__TASK BRIEF__.
Copy out each line of the data that holds the word "HodgeTheaters".

__SOURCE RECORDS__.

import Literature.IUT.HodgeTheaters.GlobalFrobenioidsArithmeticCor411GF
import Literature.IUT.HodgeTheaters.GlobalFrobenioidsBaseOnEquivalences
import HarnessLib

/-!
# [IUTchI] Example 5.1 (iii) / Corollary 5.3 (i): the natural map `Isom(¹ℱ^⊛, ²ℱ^⊛) → Isom(Base(¹ℱ^⊛), Base(²ℱ^⊛))`
# EXISTS at the GENUINE arithmetic global Frobenioids — `HasUnder` / `UnderUnique` with every displayed binder of
# the model-level knit DISCHARGED (modulo only the slimness of `π₁(†𝒟^⊛)`; nothing at all over `ℬ(G_F)⁰`)

S. Mochizuki, *Inter-universal Teichmüller theory I*, kurims manuscript (May 2020), Example 5.1 (iii) p. 125 ("`†ℱ^⊛`
… any category equivalent to `ℱ^⊛(†𝒟^⊚)` … is equipped with a natural Frobenioid structure [cf. [FrdI], Corollary
4.11 …]") and Corollary 5.3 (i) p. 144 l. 1–13 ("the natural map `Isom(¹ℱ^⊛, ²ℱ^⊛) → Isom(Base(¹ℱ^⊛), Base(²ℱ^⊛))`
is bijective") ([IUTchI] Cor 5.3 (i) p.144) [claim: Mochizuki2012, status: disputed] — nothing of the series is
asserted; no side is taken on [IUTchIII] Cor. 3.12.  The mathematics is [FrdI] Cor. 4.11 (ii)
[cite: MochizukiFrdI2008, Cor. 4.11 p.91] at [FrdI] Ex. 6.3 / Thm. 6.4 [cite: MochizukiFrdI2008, Thm. 6.4 (i) p.114].

PROOF-ONLY knit (cell abc-iut; seat abc-iut-w4-d109; row «C53i/M2a», closing the M2 ∘ M2a chain of the L5 hub for
`IUTchI:Cor5.3(i)`), 0 definitions.  abc-iut-L6-t7's `GlobalFrobenioidsBaseOnEquivalences.lean` (row «C53i/M2») turns
[FrdI] Cor. 4.11 (ii)'s `1`-unique squares into abc-iut-L5-t4's binders `CatIsomorphism.HasUnder` / `UnderUnique` for
the base functors of `ℱ^⊛(†𝒟^⊚)` (`GlobalDivisorData.hasUnder_modelBase`, `underUnique_modelBase`) and of its isomorphs
`†ℱ^⊛` (`GlobalFrobenioid.hasUnder_toBase`, `underUnique_toBase`) under FIVE displayed binders per side —
`ModelFrobenioid.Hypotheses`, `Φ` perf-factorial, `IsSlim (BaseCat G)`, `IsNonDilatingOn Φ`, `¬ IsZeroMonoid Φ`.  At the
GENUINE arithmetic carriers these binders are THEOREMS of `GlobalFrobenioidsArithmeticPullback.lean` (abc-iut-w4-d050:
`arithAlong_hypotheses`) and of abc-iut-w4-d109's `GlobalFrobenioidsArithmeticCor411(.GF).lean`
(`objectwise_isPerfFactorial_arithAlong`, `isSlim_baseCat_of_isSlimGroup`, `isNonDilatingOn_arithDivisorFunctor_comp`,
`not_isZeroMonoid_arithDivisorFunctor_comp`; at `G = G_F` also `isSlimGroup_absGalGrp`).  Hence:

* §1 over `ℬ(G)⁰`, `G = π₁(†𝒟^⊛) ↠ G_F` (`arithAlong F ρ hρ`): `HasUnder` / `UnderUnique` for the model base functors and
  for the base functors `toBase` of ANY isomorphs `ⁱℱ^⊛` (abc-iut-L5-t1's `GlobalFrobenioid` records), MODULO ONLY
  `IsSlimGroup Gᵢ` (print's standing slimness of `π₁(†𝒟^⊛)`);
* §2 over `ℬ(G_F)⁰` (`arith F`): the same with NO hypothesis at all.

So abc-iut-L5-t4's natural map `CatIsomorphism.descend` of Cor. 5.3 (i) is DEFINED WITHOUT BINDERS at the genuine
arithmetic carriers; what remains of Cor. 5.3 (i) there is exactly its bijectivity (`DescendBijective`) = the model
case of Ex. 5.1 (v) ([AbsTopIII] Thm. 1.9, FACT-policy) — NOT claimed here.  Nothing here bears on [IUTchIII] Cor. 3.12.
-/

noncomputable section

namespace Literature.IUT.HodgeTheaters

open CategoryTheory Literature.AlgebraicGeometry.Frobenioids Literature.AlgebraicGeometry.Frobenioids.QuasiTemperoid

universe u

/-! ### §1. Over `†𝒟^⊛ = ℬ(G)⁰`, `G = π₁(†𝒟^⊛) ↠ G_F` -/

namespace GlobalDivisorData

section Along

variable {G₁ : ProfiniteGrp.{0}} (F₁ : Type) [Field F₁] [NumberField F₁] (ρ₁ : G₁ →ₜ* GalFbar F₁)
  (hρ₁ : Function.Surjective ρ₁)
variable {G₂ : ProfiniteGrp.{0}} (F₂ : Type) [Field F₂] [NumberField F₂] (ρ₂ : G₂ →ₜ* GalFbar F₂)
  (hρ₂ : Function.Surjective ρ₂)

/-- **`HasUnder` for the base functors `ℱ^⊛(ⁱ𝒟^⊚) → ℬ(Gᵢ)⁰` at the GENUINE arithmetic models**, modulo only the
slimness of `G₁, G₂` — abc-iut-L6-t7's `hasUnder_modelBase` with its five binders discharged.
([IUTchI] Cor 5.3 (i) p.144) [claim: Mochizuki2012, status: disputed] -/
theorem hasUnder_modelBase_arithAlong (hZ₁ : IsSlimGroup G₁) (hZ₂ : IsSlimGroup G₂) :
    CatIsomorphism.HasUnder (arithAlong F₁ ρ₁ hρ₁).modelBase (arithAlong F₂ ρ₂ hρ₂).modelBase := by
  haveI : Nonempty (BaseCat G₁) := (isGraphConnected_baseCat G₁).nonempty
  haveI : Nonempty (BaseCat G₂) := (isGraphConnected_baseCat G₂).nonempty
  exact hasUnder_modelBase _ _ (arithAlong_hypotheses F₁ ρ₁ hρ₁) (arithAlong_hypotheses F₂ ρ₂ hρ₂)
    (objectwise_isPerfFactorial_arithAlong F₁ ρ₁ hρ₁) (objectwise_isPerfFactorial_arithAlong F₂ ρ₂ hρ₂)
    (isSlim_baseCat_of_isSlimGroup G₁ hZ₁) (isSlim_baseCat_of_isSlimGroup G₂ hZ₂)
    (isNonDilatingOn_arithDivisorFunctor_comp (subfieldFunctor F₁ ρ₁ hρ₁))
    (isNonDilatingOn_arithDivisorFunctor_comp (subfieldFunctor F₂ ρ₂ hρ₂))
    (not_isZeroMonoid_arithDivisorFunctor_comp (subfieldFunctor F₁ ρ₁ hρ₁))
    (not_isZeroMonoid_arithDivisorFunctor_comp (subfieldFunctor F₂ ρ₂ hρ₂))

/-- **`UnderUnique` for the base functors `ℱ^⊛(ⁱ𝒟^⊚) → ℬ(Gᵢ)⁰` at the GENUINE arithmetic models**, modulo only the
slimness of `G₁, G₂`. ([IUTchI] Cor 5.3 (i) p.144) [claim: Mochizuki2012, status: disputed] -/
theorem underUnique_modelBase_arithAlong (hZ₁ : IsSlimGroup G₁) (hZ₂ : IsSlimGroup G₂) :
    CatIsomorphism.UnderUnique (arithAlong F₁ ρ₁ hρ₁).modelBase (arithAlong F₂ ρ₂ hρ₂).modelBase := by
  haveI : Nonempty (BaseCat G₁) := (isGraphConnected_baseCat G₁).nonempty
  haveI : Nonempty (BaseCat G₂) := (isGraphConnected_baseCat G₂).nonempty
  exact underUnique_modelBase _ _ (arithAlong_hypotheses F₁ ρ₁ hρ₁) (arithAlong_hypotheses F₂ ρ₂ hρ₂)
    (objectwise_isPerfFactorial_arithAlong F₁ ρ₁ hρ₁) (objectwise_isPerfFactorial_arithAlong F₂ ρ₂ hρ₂)
    (isSlim_baseCat_of_isSlimGroup G₁ hZ₁) (isSlim_baseCat_of_isSlimGroup G₂ hZ₂)
    (isNonDilatingOn_arithDivisorFunctor_comp (subfieldFunctor F₁ ρ₁ hρ₁))
    (isNonDilatingOn_arithDivisorFunctor_comp (subfieldFunctor F₂ ρ₂ hρ₂))
    (not_isZeroMonoid_arithDivisorFunctor_comp (subfieldFunctor F₁ ρ₁ hρ₁))
    (not_isZeroMonoid_arithDivisorFunctor_comp (subfieldFunctor F₂ ρ₂ hρ₂))

end Along

end GlobalDivisorData

namespace GlobalFrobenioid

section Along

variable {G₁ : ProfiniteGrp.{0}} {F₁ : Type} [Field F₁] [NumberField F₁] {ρ₁ : G₁ →ₜ* GalFbar F₁}
  {hρ₁ : Function.Surjective ρ₁} {Dcirc₁ : Type 1} [Category.{0} Dcirc₁] {toBase0₁ : Dcirc₁ ⥤ BaseCat G₁}
variable {G₂ : ProfiniteGrp.{0}} {F₂ : Type} [Field F₂] [NumberField F₂] {ρ₂ : G₂ →ₜ* GalFbar F₂}
  {hρ₂ : Function.Surjective ρ₂} {Dcirc₂ : Type 1} [Category.{0} Dcirc₂] {toBase0₂ : Dcirc₂ ⥤ BaseCat G₂}
variable (𝓕₁ : GlobalFrobenioid (GlobalDivisorData.arithAlong F₁ ρ₁ hρ₁) Dcirc₁ toBase0₁)
  (𝓕₂ : GlobalFrobenioid (GlobalDivisorData.arithAlong F₂ ρ₂ hρ₂) Dcirc₂ toBase0₂)

/-- **[IUTchI] Ex. 5.1 (iii) "`†ℱ^⊛` … any category equivalent to `ℱ^⊛(†𝒟^⊚)` … natural Frobenioid structure [cf.
[FrdI] Cor 4.11]" — `HasUnder` for the base functors `ⁱℱ^⊛ → Base(ⁱℱ^⊛)` of ANY two isomorphs of the GENUINE arithmetic
models**, modulo only the slimness of `G₁, G₂`: under every `Ψ : ¹ℱ^⊛ ⥲ ²ℱ^⊛` lies an equivalence
`Base(¹ℱ^⊛) ⥲ Base(²ℱ^⊛)` (abc-iut-L6-t7's `hasUnder_toBase`, binders discharged).
([IUTchI] Cor 5.3 (i) p.144) [claim: Mochizuki2012, status: disputed] -/
theorem hasUnder_toBase_arithAlong (hZ₁ : IsSlimGroup G₁) (hZ₂ : IsSlimGroup G₂) :
    CatIsomorphism.HasUnder 𝓕₁.toBase 𝓕₂.toBase := by
  haveI : Nonempty (BaseCat G₁) := (isGraphConnected_baseCat G₁).nonempty
  haveI : Nonempty (BaseCat G₂) := (isGraphConnected_baseCat G₂).nonempty
  exact 𝓕₁.hasUnder_toBase 𝓕₂ (GlobalDivisorData.arithAlong_hypotheses F₁ ρ₁ hρ₁)
    (GlobalDivisorData.arithAlong_hypotheses F₂ ρ₂ hρ₂)
    (GlobalDivisorData.objectwise_isPerfFactorial_arithAlong F₁ ρ₁ hρ₁)
    (GlobalDivisorData.objectwise_isPerfFactorial_arithAlong F₂ ρ₂ hρ₂)
    (isSlim_baseCat_of_isSlimGroup G₁ hZ₁) (isSlim_baseCat_of_isSlimGroup G₂ hZ₂)
    (isNonDilatingOn_arithDivisorFunctor_comp (subfieldFunctor F₁ ρ₁ hρ₁))
    (isNonDilatingOn_arithDivisorFunctor_comp (subfieldFunctor F₂ ρ₂ hρ₂))
    (not_isZeroMonoid_arithDivisorFunctor_comp (subfieldFunctor F₁ ρ₁ hρ₁))
    (not_isZeroMonoid_arithDivisorFunctor_comp (subfieldFunctor F₂ ρ₂ hρ₂))

/-- **`UnderUnique` for the base functors of ANY two isomorphs `ⁱℱ^⊛` of the genuine arithmetic models**, modulo only
the slimness of `G₁, G₂` — so `CatIsomorphism.descend` (the natural map of Cor. 5.3 (i)) and `descendHom`
(`Aut(ℱ^⊛) → Aut(Base)`) are defined here without further binders.
([IUTchI] Cor 5.3 (i) p.144) [claim: Mochizuki2012, status: disputed] -/
theorem underUnique_toBase_arithAlong (hZ₁ : IsSlimGroup G₁) (hZ₂ : IsSlimGroup G₂) :
    CatIsomorphism.UnderUnique 𝓕₁.toBase 𝓕₂.toBase := by
  haveI : Nonempty (BaseCat G₁) := (isGraphConnected_baseCat G₁).nonempty
  haveI : Nonempty (BaseCat G₂) := (isGraphConnected_baseCat G₂).nonempty
  exact 𝓕₁.underUnique_toBase 𝓕₂ (GlobalDivisorData.arithAlong_hypotheses F₁ ρ₁ hρ₁)
    (GlobalDivisorData.arithAlong_hypotheses F₂ ρ₂ hρ₂)
    (GlobalDivisorData.objectwise_isPerfFactorial_arithAlong F₁ ρ₁ hρ₁)
    (GlobalDivisorData.objectwise_isPerfFactorial_arithAlong F₂ ρ₂ hρ₂)
    (isSlim_baseCat_of_isSlimGroup G₁ hZ₁) (isSlim_baseCat_of_isSlimGroup G₂ hZ₂)
    (isNonDilatingOn_arithDivisorFunctor_comp (subfieldFunctor F₁ ρ₁ hρ₁))
    (isNonDilatingOn_arithDivisorFunctor_comp (subfieldFunctor F₂ ρ₂ hρ₂))
    (not_isZeroMonoid_arithDivisorFunctor_comp (subfieldFunctor F₁ ρ₁ hρ₁))
    (not_isZeroMonoid_arithDivisorFunctor_comp (subfieldFunctor F₂ ρ₂ hρ₂))

end Along

end GlobalFrobenioid

/-! ### §2. Over `†𝒟^⊛ = ℬ(G_F)⁰` (`arith`), hypothesis-free -/

namespace GlobalDivisorData

section Arith

variable (F₁ : Type) [Field F₁] [NumberField F₁] (F₂ : Type) [Field F₂] [NumberField F₂]

/-- **`HasUnder` for `ℱ^⊛(†𝒟^⊚) → ℬ(G_{Fᵢ})⁰` with NO hypothesis** (`G_F` slim: `galoisNF_slim_holds`).
([IUTchI] Cor 5.3 (i) p.144) [claim: Mochizuki2012, status: disputed] -/
theorem hasUnder_modelBase_arith : CatIsomorphism.HasUnder (arith F₁).modelBase (arith F₂).modelBase := by
  haveI : Nonempty (BaseCat (absGalGrp F₁)) := (isGraphConnected_baseCat (absGalGrp F₁)).nonempty
  haveI : Nonempty (BaseCat (absGalGrp F₂)) := (isGraphConnected_baseCat (absGalGrp F₂)).nonempty
  exact hasUnder_modelBase _ _ (arith_hypotheses F₁) (arith_hypotheses F₂)
    (objectwise_isPerfFactorial_arith F₁) (objectwise_isPerfFactorial_arith F₂)
    (isSlim_baseCat_absGalGrp F₁) (isSlim_baseCat_absGalGrp F₂)
    (isNonDilatingOn_arithDivisorFunctor_comp (galoisSubextOfFinite F₁))
    (isNonDilatingOn_arithDivisorFunctor_comp (galoisSubextOfFinite F₂))
    (not_isZeroMonoid_arithDivisorFunctor_comp (galoisSubextOfFinite F₁))
    (not_isZeroMonoid_arithDivisorFunctor_comp (galoisSubextOfFinite F₂))

/-- **`UnderUnique` for `ℱ^⊛(†𝒟^⊚) → ℬ(G_{Fᵢ})⁰` with NO hypothesis.**
([IUTchI] Cor 5.3 (i) p.144) [claim: Mochizuki2012, status: disputed] -/
theorem underUnique_modelBase_arith : CatIsomorphism.UnderUnique (arith F₁).modelBase (arith F₂).modelBase := by
  haveI : Nonempty (BaseCat (absGalGrp F₁)) := (isGraphConnected_baseCat (absGalGrp F₁)).nonempty
  haveI : Nonempty (BaseCat (absGalGrp F₂)) := (isGraphConnected_baseCat (absGalGrp F₂)).nonempty
  exact underUnique_modelBase _ _ (arith_hypotheses F₁) (arith_hypotheses F₂)
    (objectwise_isPerfFactorial_arith F₁) (objectwise_isPerfFactorial_arith F₂)
    (isSlim_baseCat_absGalGrp F₁) (isSlim_baseCat_absGalGrp F₂)
    (isNonDilatingOn_arithDivisorFunctor_comp (galoisSubextOfFinite F₁))
    (isNonDilatingOn_arithDivisorFunctor_comp (galoisSubextOfFinite F₂))
    (not_isZeroMonoid_arithDivisorFunctor_comp (galoisSubextOfFinite F₁))
    (not_isZeroMonoid_arithDivisorFunctor_comp (galoisSubextOfFinite F₂))

end Arith

end GlobalDivisorData

namespace GlobalFrobenioid

section Arith

variable {F₁ : Type} [Field F₁] [NumberField F₁] {Dcirc₁ : Type 1} [Category.{0} Dcirc₁]
  {toBase0₁ : Dcirc₁ ⥤ BaseCat (absGalGrp F₁)}
variable {F₂ : Type} [Field F₂] [NumberField F₂] {Dcirc₂ : Type 1} [Category.{0} Dcirc₂]
  {toBase0₂ : Dcirc₂ ⥤ BaseCat (absGalGrp F₂)}
variable (𝓕₁ : GlobalFrobenioid (GlobalDivisorData.arith F₁) Dcirc₁ toBase0₁)
  (𝓕₂ : GlobalFrobenioid (GlobalDivisorData.arith F₂) Dcirc₂ toBase0₂)

/-- **[IUTchI] Ex. 5.1 (iii) / Cor. 5.3 (i) for ANY two isomorphs `ⁱℱ^⊛` of the genuine arithmetic models over
`ℬ(G_{Fᵢ})⁰`, with NO hypothesis**: `HasUnder` for their base functors — the natural map
`Isom(¹ℱ^⊛, ²ℱ^⊛) → Isom(Base(¹ℱ^⊛), Base(²ℱ^⊛))` EXISTS. ([IUTchI] Cor 5.3 (i) p.144) [claim: Mochizuki2012, status: disputed] -/
theorem hasUnder_toBase_arith : CatIsomorphism.HasUnder 𝓕₁.toBase 𝓕₂.toBase := by
  haveI : Nonempty (BaseCat (absGalGrp F₁)) := (isGraphConnected_baseCat (absGalGrp F₁)).nonempty
  haveI : Nonempty (BaseCat (absGalGrp F₂)) := (isGraphConnected_baseCat (absGalGrp F₂)).nonempty
  exact 𝓕₁.hasUnder_toBase 𝓕₂ (GlobalDivisorData.arith_hypotheses F₁) (GlobalDivisorData.arith_hypotheses F₂)
    (GlobalDivisorData.objectwise_isPerfFactorial_arith F₁) (GlobalDivisorData.objectwise_isPerfFactorial_arith F₂)
    (isSlim_baseCat_absGalGrp F₁) (isSlim_baseCat_absGalGrp F₂)
    (isNonDilatingOn_arithDivisorFunctor_comp (galoisSubextOfFinite F₁))
    (isNonDilatingOn_arithDivisorFunctor_comp (galoisSubextOfFinite F₂))
    (not_isZeroMonoid_arithDivisorFunctor_comp (galoisSubextOfFinite F₁))
    (not_isZeroMonoid_arithDivisorFunctor_comp (galoisSubextOfFinite F₂))

/-- **… and `UnderUnique`, with NO hypothesis** — so `CatIsomorphism.descend` / `descendHom` for isomorphs of the
arithmetic `ℱ^⊛(†𝒟^⊚)` are defined without binders. ([IUTchI] Cor 5.3 (i) p.144) [claim: Mochizuki2012, status: disputed] -/
theorem underUnique_toBase_arith : CatIsomorphism.UnderUnique 𝓕₁.toBase 𝓕₂.toBase := by
  haveI : Nonempty (BaseCat (absGalGrp F₁)) := (isGraphConnected_baseCat (absGalGrp F₁)).nonempty
  haveI : Nonempty (BaseCat (absGalGrp F₂)) := (isGraphConnected_baseCat (absGalGrp F₂)).nonempty
  exact 𝓕₁.underUnique_toBase 𝓕₂ (GlobalDivisorData.arith_hypotheses F₁) (GlobalDivisorData.arith_hypotheses F₂)
    (GlobalDivisorData.objectwise_isPerfFactorial_arith F₁) (GlobalDivisorData.objectwise_isPerfFactorial_arith F₂)
    (isSlim_baseCat_absGalGrp F₁) (isSlim_baseCat_absGalGrp F₂)
    (isNonDilatingOn_arithDivisorFunctor_comp (galoisSubextOfFinite F₁))
    (isNonDilatingOn_arithDivisorFunctor_comp (galoisSubextOfFinite F₂))
    (not_isZeroMonoid_arithDivisorFunctor_comp (galoisSubextOfFinite F₁))
    (not_isZeroMonoid_arithDivisorFunctor_comp (galoisSubextOfFinite F₂))

end Arith

end GlobalFrobenioid

end Literature.IUT.HodgeTheaters

end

__OUTPUT BELOW__.
import Literature.IUT.HodgeTheaters.GlobalFrobenioidsArithmeticCor411GF
import Literature.IUT.HodgeTheaters.GlobalFrobenioidsBaseOnEquivalences
namespace Literature.IUT.HodgeTheaters
end Literature.IUT.HodgeTheaters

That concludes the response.